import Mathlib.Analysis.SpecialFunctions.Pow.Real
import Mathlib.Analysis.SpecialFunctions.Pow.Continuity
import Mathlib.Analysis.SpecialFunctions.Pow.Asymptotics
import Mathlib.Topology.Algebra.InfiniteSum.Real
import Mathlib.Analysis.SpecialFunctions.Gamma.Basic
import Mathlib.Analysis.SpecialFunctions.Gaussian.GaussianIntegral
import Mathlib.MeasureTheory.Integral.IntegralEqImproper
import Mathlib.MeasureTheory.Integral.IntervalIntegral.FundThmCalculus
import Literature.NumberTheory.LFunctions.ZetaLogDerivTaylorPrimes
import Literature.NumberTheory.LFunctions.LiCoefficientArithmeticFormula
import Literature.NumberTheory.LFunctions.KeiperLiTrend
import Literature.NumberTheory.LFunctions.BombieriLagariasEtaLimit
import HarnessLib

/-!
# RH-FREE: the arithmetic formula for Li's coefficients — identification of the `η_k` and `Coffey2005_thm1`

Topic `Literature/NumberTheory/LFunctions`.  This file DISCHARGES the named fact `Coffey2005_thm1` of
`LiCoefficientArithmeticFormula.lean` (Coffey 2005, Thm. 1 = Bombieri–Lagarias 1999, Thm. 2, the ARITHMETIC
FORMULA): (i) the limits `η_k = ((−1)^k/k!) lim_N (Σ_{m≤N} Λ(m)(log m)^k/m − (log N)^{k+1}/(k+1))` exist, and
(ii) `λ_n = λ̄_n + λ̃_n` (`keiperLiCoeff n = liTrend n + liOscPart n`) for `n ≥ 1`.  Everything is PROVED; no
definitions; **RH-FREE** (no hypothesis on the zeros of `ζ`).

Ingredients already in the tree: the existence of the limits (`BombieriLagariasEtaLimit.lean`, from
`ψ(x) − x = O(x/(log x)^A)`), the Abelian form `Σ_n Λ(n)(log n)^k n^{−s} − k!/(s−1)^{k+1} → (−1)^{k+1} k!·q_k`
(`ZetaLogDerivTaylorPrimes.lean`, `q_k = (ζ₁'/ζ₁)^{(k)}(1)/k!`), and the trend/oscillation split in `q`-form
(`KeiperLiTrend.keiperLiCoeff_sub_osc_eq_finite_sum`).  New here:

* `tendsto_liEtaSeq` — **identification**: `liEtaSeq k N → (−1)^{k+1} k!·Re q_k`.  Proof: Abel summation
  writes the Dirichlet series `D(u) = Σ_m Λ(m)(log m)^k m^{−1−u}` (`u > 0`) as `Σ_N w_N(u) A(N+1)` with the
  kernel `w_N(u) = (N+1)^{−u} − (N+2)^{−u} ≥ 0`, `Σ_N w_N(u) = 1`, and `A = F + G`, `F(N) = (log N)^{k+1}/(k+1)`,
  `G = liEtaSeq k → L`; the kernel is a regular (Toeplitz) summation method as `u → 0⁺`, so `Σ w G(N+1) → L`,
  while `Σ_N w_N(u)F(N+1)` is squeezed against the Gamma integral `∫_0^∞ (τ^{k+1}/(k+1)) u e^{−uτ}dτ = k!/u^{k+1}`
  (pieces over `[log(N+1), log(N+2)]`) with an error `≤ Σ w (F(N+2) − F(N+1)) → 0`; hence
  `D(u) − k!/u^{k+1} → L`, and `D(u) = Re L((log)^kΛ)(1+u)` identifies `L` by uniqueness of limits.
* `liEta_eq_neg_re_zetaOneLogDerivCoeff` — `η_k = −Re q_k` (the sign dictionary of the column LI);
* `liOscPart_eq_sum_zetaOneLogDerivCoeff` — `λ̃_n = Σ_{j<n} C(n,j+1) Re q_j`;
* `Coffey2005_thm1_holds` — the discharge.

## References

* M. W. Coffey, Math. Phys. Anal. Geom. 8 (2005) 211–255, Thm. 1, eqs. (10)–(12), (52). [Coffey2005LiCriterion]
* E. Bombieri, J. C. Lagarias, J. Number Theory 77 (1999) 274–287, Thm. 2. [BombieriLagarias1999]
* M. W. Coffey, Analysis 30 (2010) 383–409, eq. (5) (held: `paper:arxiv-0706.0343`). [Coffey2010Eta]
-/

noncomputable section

■ ■ ■ ■ ■

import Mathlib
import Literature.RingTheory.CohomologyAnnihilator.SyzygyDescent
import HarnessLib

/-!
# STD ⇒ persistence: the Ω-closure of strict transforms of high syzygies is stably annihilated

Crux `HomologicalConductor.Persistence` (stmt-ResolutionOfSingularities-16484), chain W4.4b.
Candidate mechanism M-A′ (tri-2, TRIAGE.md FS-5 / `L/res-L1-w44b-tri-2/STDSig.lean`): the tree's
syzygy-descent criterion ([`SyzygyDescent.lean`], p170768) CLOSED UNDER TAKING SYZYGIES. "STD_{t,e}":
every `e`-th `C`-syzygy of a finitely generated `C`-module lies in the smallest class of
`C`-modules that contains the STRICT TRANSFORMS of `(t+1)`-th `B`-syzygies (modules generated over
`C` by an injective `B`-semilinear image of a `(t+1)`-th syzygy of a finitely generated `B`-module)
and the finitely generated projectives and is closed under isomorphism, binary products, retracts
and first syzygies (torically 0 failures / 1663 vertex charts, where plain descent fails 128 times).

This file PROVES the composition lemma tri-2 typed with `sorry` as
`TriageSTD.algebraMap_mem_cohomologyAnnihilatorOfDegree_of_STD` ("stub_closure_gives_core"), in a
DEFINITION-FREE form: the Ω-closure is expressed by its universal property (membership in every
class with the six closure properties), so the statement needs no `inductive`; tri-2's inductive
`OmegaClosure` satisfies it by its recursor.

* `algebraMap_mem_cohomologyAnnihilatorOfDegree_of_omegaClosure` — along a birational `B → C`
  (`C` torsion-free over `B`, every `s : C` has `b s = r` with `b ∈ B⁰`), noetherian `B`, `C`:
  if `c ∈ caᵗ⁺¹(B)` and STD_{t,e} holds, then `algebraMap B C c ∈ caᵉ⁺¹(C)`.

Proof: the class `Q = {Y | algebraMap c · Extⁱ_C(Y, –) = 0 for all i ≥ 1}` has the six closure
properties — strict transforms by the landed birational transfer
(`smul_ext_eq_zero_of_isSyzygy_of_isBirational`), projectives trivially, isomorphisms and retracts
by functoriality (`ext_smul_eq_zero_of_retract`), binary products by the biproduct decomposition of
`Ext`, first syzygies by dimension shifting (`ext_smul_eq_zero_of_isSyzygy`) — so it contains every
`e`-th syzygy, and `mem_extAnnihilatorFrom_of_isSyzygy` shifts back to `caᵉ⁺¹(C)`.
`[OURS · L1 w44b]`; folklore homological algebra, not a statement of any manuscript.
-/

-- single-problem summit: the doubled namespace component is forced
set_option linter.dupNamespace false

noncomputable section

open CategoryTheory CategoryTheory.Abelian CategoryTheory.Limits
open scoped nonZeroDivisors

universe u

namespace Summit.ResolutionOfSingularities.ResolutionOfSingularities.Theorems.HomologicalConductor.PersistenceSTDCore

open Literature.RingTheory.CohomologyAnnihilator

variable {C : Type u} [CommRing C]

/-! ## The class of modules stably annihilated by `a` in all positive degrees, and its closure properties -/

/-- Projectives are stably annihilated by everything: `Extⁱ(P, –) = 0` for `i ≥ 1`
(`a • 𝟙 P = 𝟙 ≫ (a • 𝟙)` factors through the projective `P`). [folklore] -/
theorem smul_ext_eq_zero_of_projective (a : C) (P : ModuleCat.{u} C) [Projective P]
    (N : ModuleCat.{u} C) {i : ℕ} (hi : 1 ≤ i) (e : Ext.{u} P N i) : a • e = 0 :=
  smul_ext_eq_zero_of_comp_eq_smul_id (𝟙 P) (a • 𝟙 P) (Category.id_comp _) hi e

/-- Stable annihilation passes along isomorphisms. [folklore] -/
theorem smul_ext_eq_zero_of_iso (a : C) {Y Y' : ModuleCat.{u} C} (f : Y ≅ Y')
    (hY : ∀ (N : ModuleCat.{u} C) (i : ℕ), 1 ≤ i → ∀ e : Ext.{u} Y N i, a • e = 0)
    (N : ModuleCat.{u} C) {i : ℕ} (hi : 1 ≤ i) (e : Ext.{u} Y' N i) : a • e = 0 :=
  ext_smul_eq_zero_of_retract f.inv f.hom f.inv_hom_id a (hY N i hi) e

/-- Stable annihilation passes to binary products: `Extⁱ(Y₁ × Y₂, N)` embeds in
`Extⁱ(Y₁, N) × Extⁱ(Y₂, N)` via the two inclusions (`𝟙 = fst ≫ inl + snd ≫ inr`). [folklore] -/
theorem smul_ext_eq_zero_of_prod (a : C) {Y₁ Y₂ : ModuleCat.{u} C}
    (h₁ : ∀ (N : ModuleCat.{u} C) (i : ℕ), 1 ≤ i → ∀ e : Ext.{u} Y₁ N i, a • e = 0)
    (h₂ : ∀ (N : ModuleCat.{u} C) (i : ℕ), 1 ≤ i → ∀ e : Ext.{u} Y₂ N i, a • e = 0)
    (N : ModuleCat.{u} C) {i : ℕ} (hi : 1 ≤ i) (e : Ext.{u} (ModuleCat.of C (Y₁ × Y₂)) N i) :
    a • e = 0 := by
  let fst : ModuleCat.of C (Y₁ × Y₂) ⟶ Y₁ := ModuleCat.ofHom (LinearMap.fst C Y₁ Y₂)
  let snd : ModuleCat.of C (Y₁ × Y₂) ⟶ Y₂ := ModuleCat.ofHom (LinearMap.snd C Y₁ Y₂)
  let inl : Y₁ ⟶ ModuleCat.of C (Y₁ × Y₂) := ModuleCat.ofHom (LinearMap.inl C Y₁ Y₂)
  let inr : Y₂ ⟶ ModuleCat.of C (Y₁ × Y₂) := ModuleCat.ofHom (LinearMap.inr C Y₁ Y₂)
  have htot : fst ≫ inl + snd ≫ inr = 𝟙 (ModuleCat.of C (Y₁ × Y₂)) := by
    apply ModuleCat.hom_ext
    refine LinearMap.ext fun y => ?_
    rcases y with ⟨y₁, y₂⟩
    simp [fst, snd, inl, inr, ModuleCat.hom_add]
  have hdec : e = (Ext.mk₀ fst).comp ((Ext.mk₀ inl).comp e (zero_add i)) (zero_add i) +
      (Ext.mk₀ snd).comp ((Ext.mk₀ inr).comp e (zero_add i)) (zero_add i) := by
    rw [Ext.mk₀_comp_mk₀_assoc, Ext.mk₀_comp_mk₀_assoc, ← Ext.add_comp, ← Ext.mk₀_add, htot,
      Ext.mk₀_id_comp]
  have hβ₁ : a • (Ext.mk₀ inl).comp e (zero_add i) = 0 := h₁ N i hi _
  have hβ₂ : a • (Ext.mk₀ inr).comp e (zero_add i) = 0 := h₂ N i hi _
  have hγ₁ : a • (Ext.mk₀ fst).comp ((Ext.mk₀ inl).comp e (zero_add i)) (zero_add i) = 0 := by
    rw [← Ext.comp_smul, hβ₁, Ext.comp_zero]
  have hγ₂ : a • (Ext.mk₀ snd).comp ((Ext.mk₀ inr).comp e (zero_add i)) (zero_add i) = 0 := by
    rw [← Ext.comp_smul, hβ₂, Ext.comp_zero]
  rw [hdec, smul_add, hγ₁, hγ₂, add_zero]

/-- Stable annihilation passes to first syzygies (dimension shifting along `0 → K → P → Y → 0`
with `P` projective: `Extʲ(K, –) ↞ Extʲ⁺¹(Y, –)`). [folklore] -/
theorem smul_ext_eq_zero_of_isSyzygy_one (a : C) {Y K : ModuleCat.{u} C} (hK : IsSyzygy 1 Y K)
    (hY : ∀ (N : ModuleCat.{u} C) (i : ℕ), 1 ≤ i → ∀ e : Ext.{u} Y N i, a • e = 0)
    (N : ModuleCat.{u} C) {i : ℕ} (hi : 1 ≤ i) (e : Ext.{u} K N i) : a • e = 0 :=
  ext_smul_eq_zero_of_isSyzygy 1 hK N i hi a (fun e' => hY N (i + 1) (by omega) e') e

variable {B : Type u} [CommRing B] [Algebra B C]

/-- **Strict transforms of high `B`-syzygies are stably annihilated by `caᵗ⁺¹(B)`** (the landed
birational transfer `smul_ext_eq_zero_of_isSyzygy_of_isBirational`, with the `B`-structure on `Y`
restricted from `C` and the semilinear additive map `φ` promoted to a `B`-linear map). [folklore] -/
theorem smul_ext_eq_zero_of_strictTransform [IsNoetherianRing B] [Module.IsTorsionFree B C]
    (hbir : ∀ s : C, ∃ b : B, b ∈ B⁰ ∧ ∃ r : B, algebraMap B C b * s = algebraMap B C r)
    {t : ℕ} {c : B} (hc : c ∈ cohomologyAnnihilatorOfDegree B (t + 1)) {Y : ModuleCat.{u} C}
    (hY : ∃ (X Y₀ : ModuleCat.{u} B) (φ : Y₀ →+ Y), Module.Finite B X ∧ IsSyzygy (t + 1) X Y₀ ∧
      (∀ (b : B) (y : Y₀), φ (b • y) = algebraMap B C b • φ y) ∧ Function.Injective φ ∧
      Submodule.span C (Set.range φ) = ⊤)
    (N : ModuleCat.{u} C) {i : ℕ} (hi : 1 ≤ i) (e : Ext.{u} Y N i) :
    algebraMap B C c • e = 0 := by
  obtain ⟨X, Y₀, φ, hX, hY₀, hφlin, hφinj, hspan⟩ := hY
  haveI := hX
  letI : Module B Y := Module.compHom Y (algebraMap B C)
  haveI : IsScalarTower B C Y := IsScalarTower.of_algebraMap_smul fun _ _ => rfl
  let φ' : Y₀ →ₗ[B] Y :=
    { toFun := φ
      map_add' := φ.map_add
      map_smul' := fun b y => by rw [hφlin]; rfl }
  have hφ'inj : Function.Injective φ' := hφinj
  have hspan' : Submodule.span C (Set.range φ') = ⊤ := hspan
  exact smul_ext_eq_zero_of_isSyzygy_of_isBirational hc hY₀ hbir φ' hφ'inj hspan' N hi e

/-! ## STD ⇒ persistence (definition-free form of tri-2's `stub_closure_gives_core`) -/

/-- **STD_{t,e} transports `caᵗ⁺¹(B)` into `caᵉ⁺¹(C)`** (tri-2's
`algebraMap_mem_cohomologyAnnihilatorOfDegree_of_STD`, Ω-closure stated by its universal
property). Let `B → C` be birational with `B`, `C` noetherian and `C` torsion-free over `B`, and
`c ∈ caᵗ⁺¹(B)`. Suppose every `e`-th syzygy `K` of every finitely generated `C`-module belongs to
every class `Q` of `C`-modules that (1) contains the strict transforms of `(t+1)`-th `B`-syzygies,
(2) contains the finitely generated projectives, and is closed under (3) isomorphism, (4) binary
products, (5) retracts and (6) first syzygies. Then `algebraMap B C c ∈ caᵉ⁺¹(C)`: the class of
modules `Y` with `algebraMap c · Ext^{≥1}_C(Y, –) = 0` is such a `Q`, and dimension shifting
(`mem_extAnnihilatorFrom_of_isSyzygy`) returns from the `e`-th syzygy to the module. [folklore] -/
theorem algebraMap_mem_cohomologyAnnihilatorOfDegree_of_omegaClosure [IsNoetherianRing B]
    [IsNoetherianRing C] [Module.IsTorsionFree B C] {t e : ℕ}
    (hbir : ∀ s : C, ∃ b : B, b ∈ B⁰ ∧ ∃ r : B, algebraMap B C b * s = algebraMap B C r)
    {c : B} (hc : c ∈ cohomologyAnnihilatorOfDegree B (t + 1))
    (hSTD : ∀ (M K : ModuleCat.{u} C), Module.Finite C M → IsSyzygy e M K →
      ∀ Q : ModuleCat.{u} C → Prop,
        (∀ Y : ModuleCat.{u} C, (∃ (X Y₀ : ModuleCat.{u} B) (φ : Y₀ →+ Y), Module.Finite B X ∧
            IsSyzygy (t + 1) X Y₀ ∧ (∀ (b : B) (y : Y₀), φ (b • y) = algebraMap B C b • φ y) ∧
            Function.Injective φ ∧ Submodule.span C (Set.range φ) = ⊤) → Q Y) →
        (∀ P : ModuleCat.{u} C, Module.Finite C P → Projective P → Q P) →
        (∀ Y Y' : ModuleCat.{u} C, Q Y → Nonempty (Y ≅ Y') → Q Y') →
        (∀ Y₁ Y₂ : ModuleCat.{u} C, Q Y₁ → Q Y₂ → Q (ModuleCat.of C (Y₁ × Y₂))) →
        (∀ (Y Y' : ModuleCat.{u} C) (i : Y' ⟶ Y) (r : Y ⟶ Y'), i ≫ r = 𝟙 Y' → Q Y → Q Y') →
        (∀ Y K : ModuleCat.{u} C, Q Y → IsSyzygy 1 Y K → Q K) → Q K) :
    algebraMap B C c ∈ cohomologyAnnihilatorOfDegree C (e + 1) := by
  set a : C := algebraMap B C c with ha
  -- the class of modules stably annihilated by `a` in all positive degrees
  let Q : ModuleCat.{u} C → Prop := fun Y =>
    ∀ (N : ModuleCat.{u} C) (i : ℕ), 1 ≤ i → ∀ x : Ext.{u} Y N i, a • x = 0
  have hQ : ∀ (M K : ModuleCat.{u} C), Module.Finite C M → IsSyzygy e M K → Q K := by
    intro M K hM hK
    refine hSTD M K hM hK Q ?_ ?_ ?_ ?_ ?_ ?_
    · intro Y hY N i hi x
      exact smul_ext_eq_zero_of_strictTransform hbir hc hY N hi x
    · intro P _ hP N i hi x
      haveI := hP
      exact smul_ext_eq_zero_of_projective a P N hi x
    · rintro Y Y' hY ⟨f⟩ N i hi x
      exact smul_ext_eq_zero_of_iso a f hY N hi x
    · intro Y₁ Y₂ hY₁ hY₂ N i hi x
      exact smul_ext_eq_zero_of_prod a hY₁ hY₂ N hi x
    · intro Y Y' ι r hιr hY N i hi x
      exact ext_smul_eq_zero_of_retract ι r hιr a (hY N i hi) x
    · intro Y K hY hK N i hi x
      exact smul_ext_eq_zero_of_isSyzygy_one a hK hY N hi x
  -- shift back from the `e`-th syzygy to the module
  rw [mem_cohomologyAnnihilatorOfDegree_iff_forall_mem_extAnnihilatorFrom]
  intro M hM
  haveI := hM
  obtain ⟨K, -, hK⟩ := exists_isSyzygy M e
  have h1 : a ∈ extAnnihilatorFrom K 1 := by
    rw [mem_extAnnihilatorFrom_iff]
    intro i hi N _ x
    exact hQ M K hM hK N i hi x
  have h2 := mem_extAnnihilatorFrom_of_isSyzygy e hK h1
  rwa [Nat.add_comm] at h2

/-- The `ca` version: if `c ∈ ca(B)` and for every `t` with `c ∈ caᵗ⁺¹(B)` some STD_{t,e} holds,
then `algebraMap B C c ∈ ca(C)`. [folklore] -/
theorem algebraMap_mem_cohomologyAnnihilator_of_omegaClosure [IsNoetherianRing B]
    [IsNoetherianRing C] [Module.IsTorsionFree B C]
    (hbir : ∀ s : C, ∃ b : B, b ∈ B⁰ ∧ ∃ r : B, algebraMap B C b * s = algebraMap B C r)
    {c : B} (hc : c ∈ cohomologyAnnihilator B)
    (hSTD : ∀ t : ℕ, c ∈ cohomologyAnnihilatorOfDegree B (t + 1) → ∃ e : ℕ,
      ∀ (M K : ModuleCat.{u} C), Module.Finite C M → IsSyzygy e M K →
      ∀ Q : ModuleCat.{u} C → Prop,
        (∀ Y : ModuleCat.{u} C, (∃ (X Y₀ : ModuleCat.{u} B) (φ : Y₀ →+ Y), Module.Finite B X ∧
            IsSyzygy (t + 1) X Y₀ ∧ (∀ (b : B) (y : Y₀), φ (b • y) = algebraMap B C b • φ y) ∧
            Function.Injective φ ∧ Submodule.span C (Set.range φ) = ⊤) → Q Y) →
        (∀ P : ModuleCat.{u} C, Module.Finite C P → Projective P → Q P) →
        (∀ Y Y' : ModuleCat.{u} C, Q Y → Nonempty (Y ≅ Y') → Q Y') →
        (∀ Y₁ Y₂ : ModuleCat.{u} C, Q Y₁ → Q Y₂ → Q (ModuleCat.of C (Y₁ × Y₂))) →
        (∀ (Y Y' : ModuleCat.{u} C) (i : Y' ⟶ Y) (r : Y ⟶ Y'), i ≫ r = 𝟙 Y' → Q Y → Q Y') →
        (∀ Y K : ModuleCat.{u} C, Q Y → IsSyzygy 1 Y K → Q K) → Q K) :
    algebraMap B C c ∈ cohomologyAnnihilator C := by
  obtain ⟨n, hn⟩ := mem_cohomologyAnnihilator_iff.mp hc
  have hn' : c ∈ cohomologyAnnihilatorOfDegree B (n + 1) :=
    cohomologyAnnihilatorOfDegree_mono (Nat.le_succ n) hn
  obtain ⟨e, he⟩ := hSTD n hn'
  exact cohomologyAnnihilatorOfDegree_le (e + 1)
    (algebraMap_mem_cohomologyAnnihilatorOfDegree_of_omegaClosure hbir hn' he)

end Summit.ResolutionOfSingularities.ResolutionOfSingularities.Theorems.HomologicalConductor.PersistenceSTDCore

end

■ ■ ■ ■ ■

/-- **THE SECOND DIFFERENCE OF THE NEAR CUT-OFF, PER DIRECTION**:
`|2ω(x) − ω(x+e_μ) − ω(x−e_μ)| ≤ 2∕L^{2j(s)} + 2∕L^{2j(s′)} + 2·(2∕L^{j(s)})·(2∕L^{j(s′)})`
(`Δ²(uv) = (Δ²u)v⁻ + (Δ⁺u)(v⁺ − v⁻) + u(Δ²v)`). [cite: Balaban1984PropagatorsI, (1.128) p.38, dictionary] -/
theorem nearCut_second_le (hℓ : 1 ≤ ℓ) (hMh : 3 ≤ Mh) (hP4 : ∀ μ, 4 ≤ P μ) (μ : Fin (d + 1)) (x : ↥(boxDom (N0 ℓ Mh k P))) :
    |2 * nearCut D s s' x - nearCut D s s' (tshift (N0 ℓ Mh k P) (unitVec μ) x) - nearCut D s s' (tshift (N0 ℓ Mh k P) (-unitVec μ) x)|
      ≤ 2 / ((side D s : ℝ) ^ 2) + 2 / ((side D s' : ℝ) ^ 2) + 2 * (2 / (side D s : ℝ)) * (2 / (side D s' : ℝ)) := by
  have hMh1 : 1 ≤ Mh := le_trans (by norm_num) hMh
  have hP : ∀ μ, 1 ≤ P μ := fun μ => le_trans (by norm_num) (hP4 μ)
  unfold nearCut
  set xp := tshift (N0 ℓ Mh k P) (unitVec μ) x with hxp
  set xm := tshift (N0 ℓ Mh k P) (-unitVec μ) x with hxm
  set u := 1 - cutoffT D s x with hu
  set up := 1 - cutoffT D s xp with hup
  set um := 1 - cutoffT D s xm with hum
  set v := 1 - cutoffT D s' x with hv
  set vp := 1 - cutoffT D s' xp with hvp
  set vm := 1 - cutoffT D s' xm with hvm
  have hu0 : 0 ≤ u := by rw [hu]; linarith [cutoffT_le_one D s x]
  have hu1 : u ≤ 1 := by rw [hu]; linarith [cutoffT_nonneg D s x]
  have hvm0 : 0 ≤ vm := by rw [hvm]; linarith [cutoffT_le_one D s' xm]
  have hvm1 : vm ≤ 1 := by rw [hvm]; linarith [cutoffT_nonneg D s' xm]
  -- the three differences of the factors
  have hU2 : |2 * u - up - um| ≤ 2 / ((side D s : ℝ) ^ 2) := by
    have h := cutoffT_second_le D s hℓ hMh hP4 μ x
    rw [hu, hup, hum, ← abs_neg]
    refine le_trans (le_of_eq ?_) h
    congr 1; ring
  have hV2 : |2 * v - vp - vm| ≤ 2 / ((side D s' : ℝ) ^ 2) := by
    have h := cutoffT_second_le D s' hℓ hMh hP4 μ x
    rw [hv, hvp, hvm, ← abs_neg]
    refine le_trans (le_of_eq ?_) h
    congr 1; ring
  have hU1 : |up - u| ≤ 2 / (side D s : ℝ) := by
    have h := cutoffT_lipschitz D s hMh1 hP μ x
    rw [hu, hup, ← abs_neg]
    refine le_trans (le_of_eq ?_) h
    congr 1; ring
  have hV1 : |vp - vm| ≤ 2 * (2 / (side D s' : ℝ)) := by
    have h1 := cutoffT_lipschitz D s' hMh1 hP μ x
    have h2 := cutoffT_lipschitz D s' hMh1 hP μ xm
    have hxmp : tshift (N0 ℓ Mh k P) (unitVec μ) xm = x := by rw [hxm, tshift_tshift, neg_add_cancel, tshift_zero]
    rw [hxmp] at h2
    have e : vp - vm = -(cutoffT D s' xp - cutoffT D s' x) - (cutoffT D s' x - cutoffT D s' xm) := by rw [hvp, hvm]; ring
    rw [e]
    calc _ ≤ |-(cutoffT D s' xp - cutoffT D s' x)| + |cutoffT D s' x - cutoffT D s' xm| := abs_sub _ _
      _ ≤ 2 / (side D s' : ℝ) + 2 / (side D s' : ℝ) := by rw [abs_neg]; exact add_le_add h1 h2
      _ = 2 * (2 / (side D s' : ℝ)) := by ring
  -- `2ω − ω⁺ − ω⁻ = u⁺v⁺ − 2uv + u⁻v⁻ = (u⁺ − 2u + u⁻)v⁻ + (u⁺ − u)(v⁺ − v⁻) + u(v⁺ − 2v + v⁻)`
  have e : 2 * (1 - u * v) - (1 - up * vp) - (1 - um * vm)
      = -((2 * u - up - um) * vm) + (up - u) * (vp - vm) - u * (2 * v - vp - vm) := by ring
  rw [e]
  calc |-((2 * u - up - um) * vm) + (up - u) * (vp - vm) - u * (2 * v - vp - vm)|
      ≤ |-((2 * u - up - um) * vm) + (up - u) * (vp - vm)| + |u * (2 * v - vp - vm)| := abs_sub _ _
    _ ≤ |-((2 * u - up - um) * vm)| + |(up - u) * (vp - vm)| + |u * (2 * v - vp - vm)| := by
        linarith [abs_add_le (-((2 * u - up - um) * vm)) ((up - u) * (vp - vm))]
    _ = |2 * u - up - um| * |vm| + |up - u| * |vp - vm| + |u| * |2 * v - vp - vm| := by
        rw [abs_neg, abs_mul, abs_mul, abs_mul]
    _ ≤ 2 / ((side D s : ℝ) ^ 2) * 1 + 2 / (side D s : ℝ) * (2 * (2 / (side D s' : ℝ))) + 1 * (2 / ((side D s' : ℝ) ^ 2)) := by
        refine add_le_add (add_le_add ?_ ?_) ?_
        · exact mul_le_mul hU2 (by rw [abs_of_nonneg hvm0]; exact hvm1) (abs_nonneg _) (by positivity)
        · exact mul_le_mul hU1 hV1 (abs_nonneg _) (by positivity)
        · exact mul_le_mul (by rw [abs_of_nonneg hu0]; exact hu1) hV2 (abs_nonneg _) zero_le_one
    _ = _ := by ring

■ ■ ■ ■ ■

Exercise directions
Each line containing "high" belongs in the answer; pick these out of the material and copy them.

Output
# STD ⇒ persistence: the Ω-closure of strict transforms of high syzygies is stably annihilated
/-- **Strict transforms of high `B`-syzygies are stably annihilated by `caᵗ⁺¹(B)`** (the landed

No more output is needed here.